What is needed
Could the lines from the one containing "refBullet := S.refYdd.comap S.inclPlain" through the end of the material below be returned exactly, with nothing else?
Top of Task input
import Literature.IUT.HodgeArakelov.ThetaEvaluationSettingR

/-!
# [IUTchII] Prop 2.2 (i): NON-VACUITY of the reference-pair interface `SubgraphReference`

Mochizuki, *Inter-universal Teichmüller theory II*, §2, Prop. 2.2 (i), kurims manuscript (Dec. 2020) p. 66
[claim: Mochizuki2012, status: disputed] (IUTchII §2 Prop 2.2 (i), kurims p.66): "the decomposition groups
determined, respectively, by the subgraphs `Γ•_X` and `Γ▶_X` — i.e., more precisely, the group `Π^tp_{X,ℍ}` of
[IUTchI], Corollary 2.3, (iii)". Record-only vocabulary under the claim key `Mochizuki2012` (D-0012, disputed);
abc-iut cell, layer L6, NON-VACUITY CERTIFICATE (abc-iut-L6-lead §F v1.18p «NV-L6 WAVE», row
`NV-L6/SubgraphReference`; inhabitation census abc-iut-w5-d114 v3 §A: ZERO producers) for abc-iut-L6-d1's
interface `Literature.IUT.HodgeArakelov.SubgraphReference S` (`ThetaEvaluationSettingR.lean`, p408493), over which
the repaired Prop. 2.2 (i) statement `Prop22_i'`, its anabelian input `SubgraphReference.GroupTheoretic`, the
dischargers `prop22_i'_of_stableRepresentative` / `prop22_i'_of_groupTheoretic` (abc-iut-w4-d010) and the
[IUTchI] Cor. 2.3 bridge `prop22_i'_of_cor23iii_bridge` (abc-iut-w5-d086, p413787) are typed.

What the kernel says (this file; proof-only: no `def`, no instance, no named fact; nothing asserted about print):

* `SubgraphReference.nonempty_degenerate` — the interface is inhabited over EVERY `S : BadPlaceSetting`, by the
  DEGENERATE pair `Π_{v▶} = Π_{v•} = 1` (both reference groups trivial). HONEST LABEL: degenerate; it certifies
  only that the interface carries NO hidden hypothesis on `S` (contrast `AbsTopMonoids.nonempty_iff`, whose
  interface forces «`Δ ⊆ Π` characteristic»), i.e. every theorem quantified over `R : SubgraphReference S` is
  instantiable at every setting.
* `SubgraphReference.nonempty_tower` — a NON-COLLAPSED witness over every `S`: `Π_{v▶} := Π^tp_{Y̲_v} = Π_v ∩ Π^tp_{Y_v}`,
  `Π_{v•} := Π^tp_{Ÿ̲_v} = Π_v ∩ Π^tp_{Ÿ_v}` (the setting's own `Y`-tower, `refYdd_le`). HONEST LABEL: setting-level
  data but NOT the printed reference pair — `Π^tp_{Y̲_v}` is the maximal value the field `refTri_le_Y` allows, the
  printed `Π^tp_{X,Γ▶}` being a verticial decomposition group of infinite index in it.
* GENUINE witness (the printed pair `(Π^tp_{X,Γ▶_X}, Π^tp_{X,Γ•_X})` at the [EtTh] model
  `BadPlaceSetting.ofDoubleUnderline`, abc-iut-w4-d034): NV-BLOCKED — it needs the decomposition groups of the
  irreducible components of the special fibre of `X̲̲_v` inside `Π^tp_{X̲̲}`, which neither the [EtTh] §1 interface
  `ThetaSetting` (only the combinatorial quotient `toZ : Π^tp_X ↠ Z`) nor the §2 setting carries; they are the
  objects of the MERGE-MAP row «SubgraphReference ↔ [IUTchI] Cor. 2.3 (iii) `StableCurveTemperedData.piTpXH`»
  (owners abc-iut-L6-t7 / abc-iut-L5-t1 / abc-iut-L2-t2), exactly the identification binders `j`, `e₀`, `hbullet`
  of `prop22_i'_of_cor23iii_bridge`. Nothing here bears on [IUTchIII] Cor. 3.12; no side is taken; a degenerate
  witness is not a discharge.
-/

namespace Literature.IUT.HodgeArakelov

universe u

namespace SubgraphReference

/-- **IUTchII:Prop2.2(i)** reference-pair interface (kurims p. 66) — NON-VACUITY, DEGENERATE witness: over every
bad-place setting `S` the interface `SubgraphReference S` is inhabited by the trivial pair `Π_{v▶} = Π_{v•} = 1`
(so it hides no hypothesis on `S`). Degenerate: NOT the printed decomposition groups.
[claim: Mochizuki2012, status: disputed] (IUTchII §2 Prop 2.2 (i), kurims p.66) -/
theorem nonempty_degenerate (S : BadPlaceSetting.{u}) : Nonempty (SubgraphReference S) :=
  ⟨{ refTri := ⊥
     refBullet := ⊥
     refBullet_le := le_rfl
     refTri_le_Y := bot_le }⟩

/-- **IUTchII:Prop2.2(i)** reference-pair interface (kurims p. 66) — NON-VACUITY, NON-COLLAPSED witness at the
setting's own `Y`-tower: `Π_{v▶} := Π^tp_{Y̲_v} = Π_v ∩ Π^tp_{Y_v}`, `Π_{v•} := Π^tp_{Ÿ̲_v} = Π_v ∩ Π^tp_{Ÿ_v}` (nested by
`refYdd_le`; `Π_{v▶} ≤ Π^tp_{Y̲_v}` with equality — the maximal value the interface allows). HONEST LABEL:
setting-level data, NOT the printed pair `(Π^tp_{X,Γ▶}, Π^tp_{X,Γ•})` (verticial decomposition groups, of
infinite index in `Π^tp_{Y̲_v}`), whose construction is the MERGE-MAP row named in the module docstring.
[claim: Mochizuki2012, status: disputed] (IUTchII §2 Prop 2.2 (i), kurims p.66) -/
theorem nonempty_tower (S : BadPlaceSetting.{u}) :
    ∃ R : SubgraphReference S,
      R.refTri = S.refY.comap S.inclPlain ∧ R.refBullet = S.refYdd.comap S.inclPlain :=
  ⟨{ refTri := S.refY.comap S.inclPlain
     refBullet := S.refYdd.comap S.inclPlain
     refBullet_le := Subgroup.comap_mono S.refYdd_le
     refTri_le_Y := le_rfl }, rfl, rfl⟩

/-- The exact inhabitation condition of the interface: NONE — `SubgraphReference S` is inhabited for every `S`
(so, unlike `AbsTopMonoids`, the content of Prop. 2.2 (i) sits entirely in the predicates OVER it:
`Prop22_i'`, `SubgraphReference.GroupTheoretic`, and the anti-vacuity `LiesOver.iota_ne_refl`).
[claim: Mochizuki2012, status: disputed] (IUTchII §2 Prop 2.2 (i), kurims p.66) -/
theorem nonempty_iff (S : BadPlaceSetting.{u}) : Nonempty (SubgraphReference S) ↔ True :=
  iff_true_intro (nonempty_degenerate S)

end SubgraphReference

end Literature.IUT.HodgeArakelov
Bottom of Task input
Written answer
     refBullet := S.refYdd.comap S.inclPlain
     refBullet_le := Subgroup.comap_mono S.refYdd_le
     refTri_le_Y := le_rfl }, rfl, rfl⟩

/-- The exact inhabitation condition of the interface: NONE — `SubgraphReference S` is inhabited for every `S`
(so, unlike `AbsTopMonoids`, the content of Prop. 2.2 (i) sits entirely in the predicates OVER it:
`Prop22_i'`, `SubgraphReference.GroupTheoretic`, and the anti-vacuity `LiesOver.iota_ne_refl`).
[claim: Mochizuki2012, status: disputed] (IUTchII §2 Prop 2.2 (i), kurims p.66) -/
theorem nonempty_iff (S : BadPlaceSetting.{u}) : Nonempty (SubgraphReference S) ↔ True :=
  iff_true_intro (nonempty_degenerate S)

end SubgraphReference

end Literature.IUT.HodgeArakelov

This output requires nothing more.